Instructions for the task: Quote only the lines from the top of the listing below down to and including the line with "((a : ℝ) * ζ x ^ 2 + c = 0 ∨".

Task inputs:
################
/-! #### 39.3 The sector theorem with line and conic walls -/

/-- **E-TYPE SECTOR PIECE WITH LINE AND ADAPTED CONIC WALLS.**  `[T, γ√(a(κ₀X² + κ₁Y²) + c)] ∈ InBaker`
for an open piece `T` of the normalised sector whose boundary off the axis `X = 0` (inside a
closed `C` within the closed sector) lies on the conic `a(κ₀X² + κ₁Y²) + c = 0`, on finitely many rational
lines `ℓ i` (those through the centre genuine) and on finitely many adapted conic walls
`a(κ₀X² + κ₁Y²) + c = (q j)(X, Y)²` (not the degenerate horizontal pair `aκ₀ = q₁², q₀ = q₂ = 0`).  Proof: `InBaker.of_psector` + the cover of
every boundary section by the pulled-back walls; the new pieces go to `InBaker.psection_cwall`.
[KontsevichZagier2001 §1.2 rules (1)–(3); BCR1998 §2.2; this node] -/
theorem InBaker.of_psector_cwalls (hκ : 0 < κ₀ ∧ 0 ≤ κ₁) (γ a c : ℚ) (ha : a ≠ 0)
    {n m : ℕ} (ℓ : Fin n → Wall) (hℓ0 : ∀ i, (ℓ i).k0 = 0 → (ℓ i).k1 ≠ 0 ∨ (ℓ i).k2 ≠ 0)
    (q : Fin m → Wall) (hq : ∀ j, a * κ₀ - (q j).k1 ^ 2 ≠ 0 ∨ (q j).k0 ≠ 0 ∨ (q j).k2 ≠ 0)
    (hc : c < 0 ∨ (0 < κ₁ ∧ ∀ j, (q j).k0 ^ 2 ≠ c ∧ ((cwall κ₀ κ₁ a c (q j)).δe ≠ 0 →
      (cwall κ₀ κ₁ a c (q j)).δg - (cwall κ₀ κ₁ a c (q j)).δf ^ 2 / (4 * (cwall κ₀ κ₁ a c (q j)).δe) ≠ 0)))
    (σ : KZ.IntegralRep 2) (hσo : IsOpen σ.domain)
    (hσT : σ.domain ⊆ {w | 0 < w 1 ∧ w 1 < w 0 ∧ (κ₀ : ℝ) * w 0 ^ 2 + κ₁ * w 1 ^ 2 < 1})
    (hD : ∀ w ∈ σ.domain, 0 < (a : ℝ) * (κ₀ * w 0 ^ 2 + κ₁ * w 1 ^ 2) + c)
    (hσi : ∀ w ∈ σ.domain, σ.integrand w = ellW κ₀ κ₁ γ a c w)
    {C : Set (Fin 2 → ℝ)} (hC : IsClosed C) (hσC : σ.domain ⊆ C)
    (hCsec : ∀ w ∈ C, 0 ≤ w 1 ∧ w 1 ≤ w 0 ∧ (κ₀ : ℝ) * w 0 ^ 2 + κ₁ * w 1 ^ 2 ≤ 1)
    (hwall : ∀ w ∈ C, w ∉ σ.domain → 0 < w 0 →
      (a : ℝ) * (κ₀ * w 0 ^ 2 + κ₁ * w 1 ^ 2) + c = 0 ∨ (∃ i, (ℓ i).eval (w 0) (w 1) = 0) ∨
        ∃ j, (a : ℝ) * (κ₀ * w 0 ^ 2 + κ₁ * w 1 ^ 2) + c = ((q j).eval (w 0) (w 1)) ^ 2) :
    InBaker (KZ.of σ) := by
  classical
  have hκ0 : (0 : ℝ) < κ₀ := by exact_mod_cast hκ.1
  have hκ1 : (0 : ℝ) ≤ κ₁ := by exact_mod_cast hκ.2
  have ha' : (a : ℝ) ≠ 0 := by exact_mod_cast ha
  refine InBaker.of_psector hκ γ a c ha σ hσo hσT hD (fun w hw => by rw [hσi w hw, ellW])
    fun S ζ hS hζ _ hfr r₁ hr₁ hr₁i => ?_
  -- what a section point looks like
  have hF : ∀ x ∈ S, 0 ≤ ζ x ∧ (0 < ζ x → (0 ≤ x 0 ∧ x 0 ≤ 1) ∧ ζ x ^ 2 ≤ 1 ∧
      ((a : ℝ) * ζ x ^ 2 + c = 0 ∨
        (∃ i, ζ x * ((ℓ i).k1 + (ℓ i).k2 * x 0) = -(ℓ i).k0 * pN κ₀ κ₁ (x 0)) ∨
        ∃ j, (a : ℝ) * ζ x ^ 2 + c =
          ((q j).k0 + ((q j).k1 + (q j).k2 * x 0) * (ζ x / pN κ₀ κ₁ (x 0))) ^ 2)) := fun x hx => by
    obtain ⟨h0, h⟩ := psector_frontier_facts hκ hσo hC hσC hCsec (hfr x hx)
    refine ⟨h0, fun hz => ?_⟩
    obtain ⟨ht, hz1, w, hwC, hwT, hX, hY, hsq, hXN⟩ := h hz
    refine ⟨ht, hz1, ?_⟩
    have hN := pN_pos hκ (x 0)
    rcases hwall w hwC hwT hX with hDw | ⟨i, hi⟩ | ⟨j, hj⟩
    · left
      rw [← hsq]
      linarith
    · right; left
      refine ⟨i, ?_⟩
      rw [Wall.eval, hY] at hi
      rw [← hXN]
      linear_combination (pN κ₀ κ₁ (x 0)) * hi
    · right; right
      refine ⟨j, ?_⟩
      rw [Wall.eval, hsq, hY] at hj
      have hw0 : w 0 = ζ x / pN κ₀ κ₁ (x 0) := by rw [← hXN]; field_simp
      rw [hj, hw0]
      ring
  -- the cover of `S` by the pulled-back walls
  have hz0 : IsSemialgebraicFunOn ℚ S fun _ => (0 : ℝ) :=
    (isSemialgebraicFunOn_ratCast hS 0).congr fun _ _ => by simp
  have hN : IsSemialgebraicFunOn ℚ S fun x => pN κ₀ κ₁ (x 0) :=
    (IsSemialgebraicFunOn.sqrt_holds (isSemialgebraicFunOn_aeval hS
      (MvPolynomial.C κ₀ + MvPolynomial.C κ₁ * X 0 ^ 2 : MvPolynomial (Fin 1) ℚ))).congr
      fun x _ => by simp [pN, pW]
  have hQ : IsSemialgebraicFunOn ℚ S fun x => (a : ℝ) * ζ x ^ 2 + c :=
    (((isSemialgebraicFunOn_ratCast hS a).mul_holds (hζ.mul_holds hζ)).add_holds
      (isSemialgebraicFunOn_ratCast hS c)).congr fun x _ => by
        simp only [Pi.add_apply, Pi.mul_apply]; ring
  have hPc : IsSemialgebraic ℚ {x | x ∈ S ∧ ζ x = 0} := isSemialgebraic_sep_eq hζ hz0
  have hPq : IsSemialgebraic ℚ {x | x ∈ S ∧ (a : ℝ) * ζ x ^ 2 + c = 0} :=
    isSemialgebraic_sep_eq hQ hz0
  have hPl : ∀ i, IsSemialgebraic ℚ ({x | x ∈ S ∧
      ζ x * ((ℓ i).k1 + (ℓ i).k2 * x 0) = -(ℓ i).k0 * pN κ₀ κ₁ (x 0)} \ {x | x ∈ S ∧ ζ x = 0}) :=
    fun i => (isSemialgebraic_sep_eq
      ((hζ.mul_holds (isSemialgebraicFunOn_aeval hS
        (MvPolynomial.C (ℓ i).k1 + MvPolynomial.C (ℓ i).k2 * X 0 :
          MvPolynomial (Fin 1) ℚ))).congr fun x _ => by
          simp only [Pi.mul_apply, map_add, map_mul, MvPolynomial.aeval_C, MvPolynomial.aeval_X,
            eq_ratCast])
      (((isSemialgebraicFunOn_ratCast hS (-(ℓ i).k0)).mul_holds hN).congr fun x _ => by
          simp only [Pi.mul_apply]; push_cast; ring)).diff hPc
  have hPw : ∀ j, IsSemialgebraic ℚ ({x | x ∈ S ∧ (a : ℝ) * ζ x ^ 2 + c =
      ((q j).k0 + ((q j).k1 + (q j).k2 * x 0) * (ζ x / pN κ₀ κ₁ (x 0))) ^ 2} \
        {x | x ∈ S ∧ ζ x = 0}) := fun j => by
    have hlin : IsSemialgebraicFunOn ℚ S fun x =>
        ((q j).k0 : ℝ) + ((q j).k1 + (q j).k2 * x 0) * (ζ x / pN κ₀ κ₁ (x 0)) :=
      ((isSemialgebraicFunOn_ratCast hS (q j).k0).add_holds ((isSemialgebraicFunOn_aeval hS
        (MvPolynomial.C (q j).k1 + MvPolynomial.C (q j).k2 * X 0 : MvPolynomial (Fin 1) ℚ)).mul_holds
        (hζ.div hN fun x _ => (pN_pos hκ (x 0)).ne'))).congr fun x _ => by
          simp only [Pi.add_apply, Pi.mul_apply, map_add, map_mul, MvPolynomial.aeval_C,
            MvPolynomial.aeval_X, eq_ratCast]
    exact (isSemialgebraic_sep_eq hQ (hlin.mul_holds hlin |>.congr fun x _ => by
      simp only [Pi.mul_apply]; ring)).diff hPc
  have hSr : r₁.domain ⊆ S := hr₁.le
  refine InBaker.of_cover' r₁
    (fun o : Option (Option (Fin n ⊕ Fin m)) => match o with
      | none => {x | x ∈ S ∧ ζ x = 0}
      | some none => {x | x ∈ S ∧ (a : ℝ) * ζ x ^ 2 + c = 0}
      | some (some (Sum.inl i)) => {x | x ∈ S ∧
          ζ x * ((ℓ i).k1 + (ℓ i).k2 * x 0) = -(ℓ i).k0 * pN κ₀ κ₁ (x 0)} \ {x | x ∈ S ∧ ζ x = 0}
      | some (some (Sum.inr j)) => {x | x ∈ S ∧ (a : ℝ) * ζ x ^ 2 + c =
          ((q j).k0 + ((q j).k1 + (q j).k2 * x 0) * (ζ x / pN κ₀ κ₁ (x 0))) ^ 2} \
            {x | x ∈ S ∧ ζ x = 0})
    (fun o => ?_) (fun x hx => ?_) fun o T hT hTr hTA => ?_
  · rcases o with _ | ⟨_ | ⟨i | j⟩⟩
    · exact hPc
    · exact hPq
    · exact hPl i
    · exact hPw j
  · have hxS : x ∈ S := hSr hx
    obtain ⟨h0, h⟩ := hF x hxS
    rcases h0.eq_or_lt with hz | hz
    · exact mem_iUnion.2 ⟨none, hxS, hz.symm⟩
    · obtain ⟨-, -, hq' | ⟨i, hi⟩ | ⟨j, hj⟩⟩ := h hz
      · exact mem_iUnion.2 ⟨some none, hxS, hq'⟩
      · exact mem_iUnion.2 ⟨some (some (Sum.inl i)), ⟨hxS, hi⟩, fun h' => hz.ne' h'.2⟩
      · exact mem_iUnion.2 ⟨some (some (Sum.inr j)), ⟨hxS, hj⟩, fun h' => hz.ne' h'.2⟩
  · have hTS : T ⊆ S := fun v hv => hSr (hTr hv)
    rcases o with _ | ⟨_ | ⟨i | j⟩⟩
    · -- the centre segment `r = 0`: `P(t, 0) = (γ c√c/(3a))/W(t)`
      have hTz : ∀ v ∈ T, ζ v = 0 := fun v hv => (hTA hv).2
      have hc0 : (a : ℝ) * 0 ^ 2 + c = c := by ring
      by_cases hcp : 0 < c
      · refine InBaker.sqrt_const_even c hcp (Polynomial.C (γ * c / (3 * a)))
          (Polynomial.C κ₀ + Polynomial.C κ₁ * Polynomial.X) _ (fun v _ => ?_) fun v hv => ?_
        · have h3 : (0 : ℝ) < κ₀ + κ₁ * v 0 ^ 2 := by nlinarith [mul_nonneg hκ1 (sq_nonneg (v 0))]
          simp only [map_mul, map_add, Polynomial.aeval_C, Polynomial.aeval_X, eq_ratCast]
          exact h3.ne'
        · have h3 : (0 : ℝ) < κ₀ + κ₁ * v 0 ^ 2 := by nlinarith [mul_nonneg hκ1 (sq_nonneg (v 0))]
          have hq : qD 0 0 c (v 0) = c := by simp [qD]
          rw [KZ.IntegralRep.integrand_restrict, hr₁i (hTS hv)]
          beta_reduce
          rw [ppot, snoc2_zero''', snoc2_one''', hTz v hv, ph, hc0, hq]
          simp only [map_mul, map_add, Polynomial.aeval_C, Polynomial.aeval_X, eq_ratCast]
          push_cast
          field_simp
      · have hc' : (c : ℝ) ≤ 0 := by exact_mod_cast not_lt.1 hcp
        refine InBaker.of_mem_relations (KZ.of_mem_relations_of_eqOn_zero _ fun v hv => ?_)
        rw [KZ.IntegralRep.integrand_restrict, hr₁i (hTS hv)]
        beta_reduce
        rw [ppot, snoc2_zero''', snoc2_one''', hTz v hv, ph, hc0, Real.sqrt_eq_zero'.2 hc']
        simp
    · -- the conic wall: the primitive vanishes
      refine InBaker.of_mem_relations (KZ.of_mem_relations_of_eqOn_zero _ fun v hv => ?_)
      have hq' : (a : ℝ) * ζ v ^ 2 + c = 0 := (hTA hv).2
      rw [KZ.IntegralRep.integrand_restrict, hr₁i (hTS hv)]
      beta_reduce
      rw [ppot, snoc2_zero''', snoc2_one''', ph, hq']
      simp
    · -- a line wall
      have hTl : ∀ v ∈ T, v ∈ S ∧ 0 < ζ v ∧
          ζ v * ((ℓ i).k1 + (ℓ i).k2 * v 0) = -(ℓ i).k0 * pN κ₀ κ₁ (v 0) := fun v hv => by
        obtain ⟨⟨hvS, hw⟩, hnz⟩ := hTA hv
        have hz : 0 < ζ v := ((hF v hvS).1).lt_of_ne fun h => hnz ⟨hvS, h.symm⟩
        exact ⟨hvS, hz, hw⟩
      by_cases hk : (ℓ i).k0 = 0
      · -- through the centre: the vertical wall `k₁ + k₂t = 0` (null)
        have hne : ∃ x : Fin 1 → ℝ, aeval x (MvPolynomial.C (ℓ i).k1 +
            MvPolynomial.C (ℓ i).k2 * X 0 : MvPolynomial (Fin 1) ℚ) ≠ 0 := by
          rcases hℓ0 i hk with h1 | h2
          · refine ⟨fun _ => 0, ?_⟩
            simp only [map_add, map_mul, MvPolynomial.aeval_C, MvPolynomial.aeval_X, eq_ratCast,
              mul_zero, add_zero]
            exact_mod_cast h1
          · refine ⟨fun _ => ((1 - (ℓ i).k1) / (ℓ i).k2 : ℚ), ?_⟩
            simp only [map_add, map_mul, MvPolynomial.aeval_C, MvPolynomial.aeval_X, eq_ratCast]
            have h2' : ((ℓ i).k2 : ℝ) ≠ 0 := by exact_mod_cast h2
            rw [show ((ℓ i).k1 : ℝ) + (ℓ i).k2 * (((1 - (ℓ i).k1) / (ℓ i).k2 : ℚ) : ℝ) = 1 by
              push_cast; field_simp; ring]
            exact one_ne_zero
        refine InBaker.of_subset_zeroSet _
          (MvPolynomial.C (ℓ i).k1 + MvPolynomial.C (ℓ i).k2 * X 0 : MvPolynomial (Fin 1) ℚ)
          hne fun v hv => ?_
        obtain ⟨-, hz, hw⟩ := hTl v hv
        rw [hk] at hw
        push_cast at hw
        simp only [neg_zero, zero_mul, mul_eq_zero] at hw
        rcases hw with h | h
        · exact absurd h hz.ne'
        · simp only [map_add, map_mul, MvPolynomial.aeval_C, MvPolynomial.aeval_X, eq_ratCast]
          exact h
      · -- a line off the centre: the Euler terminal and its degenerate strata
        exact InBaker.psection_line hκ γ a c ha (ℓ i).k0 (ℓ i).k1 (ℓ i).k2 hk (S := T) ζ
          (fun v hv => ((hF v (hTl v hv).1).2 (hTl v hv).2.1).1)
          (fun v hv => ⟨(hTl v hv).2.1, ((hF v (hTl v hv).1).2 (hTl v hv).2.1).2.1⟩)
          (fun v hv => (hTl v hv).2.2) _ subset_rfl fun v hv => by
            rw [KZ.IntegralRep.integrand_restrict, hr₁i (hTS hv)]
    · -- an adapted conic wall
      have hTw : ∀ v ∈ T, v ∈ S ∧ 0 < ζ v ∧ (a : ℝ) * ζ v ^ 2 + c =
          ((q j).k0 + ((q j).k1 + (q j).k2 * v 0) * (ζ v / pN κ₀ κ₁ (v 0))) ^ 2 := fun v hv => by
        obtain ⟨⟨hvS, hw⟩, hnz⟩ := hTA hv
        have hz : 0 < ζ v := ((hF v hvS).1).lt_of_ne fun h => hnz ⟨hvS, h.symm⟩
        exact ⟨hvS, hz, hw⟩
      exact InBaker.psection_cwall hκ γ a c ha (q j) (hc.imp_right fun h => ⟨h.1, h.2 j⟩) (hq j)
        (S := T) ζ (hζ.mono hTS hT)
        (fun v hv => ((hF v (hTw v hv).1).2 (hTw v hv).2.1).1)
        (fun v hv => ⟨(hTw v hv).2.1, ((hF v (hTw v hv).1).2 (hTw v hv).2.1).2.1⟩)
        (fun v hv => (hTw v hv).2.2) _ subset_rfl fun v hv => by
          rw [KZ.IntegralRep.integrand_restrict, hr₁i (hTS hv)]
################
Exercise answer:
/-! #### 39.3 The sector theorem with line and conic walls -/

/-- **E-TYPE SECTOR PIECE WITH LINE AND ADAPTED CONIC WALLS.**  `[T, γ√(a(κ₀X² + κ₁Y²) + c)] ∈ InBaker`
for an open piece `T` of the normalised sector whose boundary off the axis `X = 0` (inside a
closed `C` within the closed sector) lies on the conic `a(κ₀X² + κ₁Y²) + c = 0`, on finitely many rational
lines `ℓ i` (those through the centre genuine) and on finitely many adapted conic walls
`a(κ₀X² + κ₁Y²) + c = (q j)(X, Y)²` (not the degenerate horizontal pair `aκ₀ = q₁², q₀ = q₂ = 0`).  Proof: `InBaker.of_psector` + the cover of
every boundary section by the pulled-back walls; the new pieces go to `InBaker.psection_cwall`.
[KontsevichZagier2001 §1.2 rules (1)–(3); BCR1998 §2.2; this node] -/
theorem InBaker.of_psector_cwalls (hκ : 0 < κ₀ ∧ 0 ≤ κ₁) (γ a c : ℚ) (ha : a ≠ 0)
    {n m : ℕ} (ℓ : Fin n → Wall) (hℓ0 : ∀ i, (ℓ i).k0 = 0 → (ℓ i).k1 ≠ 0 ∨ (ℓ i).k2 ≠ 0)
    (q : Fin m → Wall) (hq : ∀ j, a * κ₀ - (q j).k1 ^ 2 ≠ 0 ∨ (q j).k0 ≠ 0 ∨ (q j).k2 ≠ 0)
    (hc : c < 0 ∨ (0 < κ₁ ∧ ∀ j, (q j).k0 ^ 2 ≠ c ∧ ((cwall κ₀ κ₁ a c (q j)).δe ≠ 0 →
      (cwall κ₀ κ₁ a c (q j)).δg - (cwall κ₀ κ₁ a c (q j)).δf ^ 2 / (4 * (cwall κ₀ κ₁ a c (q j)).δe) ≠ 0)))
    (σ : KZ.IntegralRep 2) (hσo : IsOpen σ.domain)
    (hσT : σ.domain ⊆ {w | 0 < w 1 ∧ w 1 < w 0 ∧ (κ₀ : ℝ) * w 0 ^ 2 + κ₁ * w 1 ^ 2 < 1})
    (hD : ∀ w ∈ σ.domain, 0 < (a : ℝ) * (κ₀ * w 0 ^ 2 + κ₁ * w 1 ^ 2) + c)
    (hσi : ∀ w ∈ σ.domain, σ.integrand w = ellW κ₀ κ₁ γ a c w)
    {C : Set (Fin 2 → ℝ)} (hC : IsClosed C) (hσC : σ.domain ⊆ C)
    (hCsec : ∀ w ∈ C, 0 ≤ w 1 ∧ w 1 ≤ w 0 ∧ (κ₀ : ℝ) * w 0 ^ 2 + κ₁ * w 1 ^ 2 ≤ 1)
    (hwall : ∀ w ∈ C, w ∉ σ.domain → 0 < w 0 →
      (a : ℝ) * (κ₀ * w 0 ^ 2 + κ₁ * w 1 ^ 2) + c = 0 ∨ (∃ i, (ℓ i).eval (w 0) (w 1) = 0) ∨
        ∃ j, (a : ℝ) * (κ₀ * w 0 ^ 2 + κ₁ * w 1 ^ 2) + c = ((q j).eval (w 0) (w 1)) ^ 2) :
    InBaker (KZ.of σ) := by
  classical
  have hκ0 : (0 : ℝ) < κ₀ := by exact_mod_cast hκ.1
  have hκ1 : (0 : ℝ) ≤ κ₁ := by exact_mod_cast hκ.2
  have ha' : (a : ℝ) ≠ 0 := by exact_mod_cast ha
  refine InBaker.of_psector hκ γ a c ha σ hσo hσT hD (fun w hw => by rw [hσi w hw, ellW])
    fun S ζ hS hζ _ hfr r₁ hr₁ hr₁i => ?_
  -- what a section point looks like
  have hF : ∀ x ∈ S, 0 ≤ ζ x ∧ (0 < ζ x → (0 ≤ x 0 ∧ x 0 ≤ 1) ∧ ζ x ^ 2 ≤ 1 ∧
      ((a : ℝ) * ζ x ^ 2 + c = 0 ∨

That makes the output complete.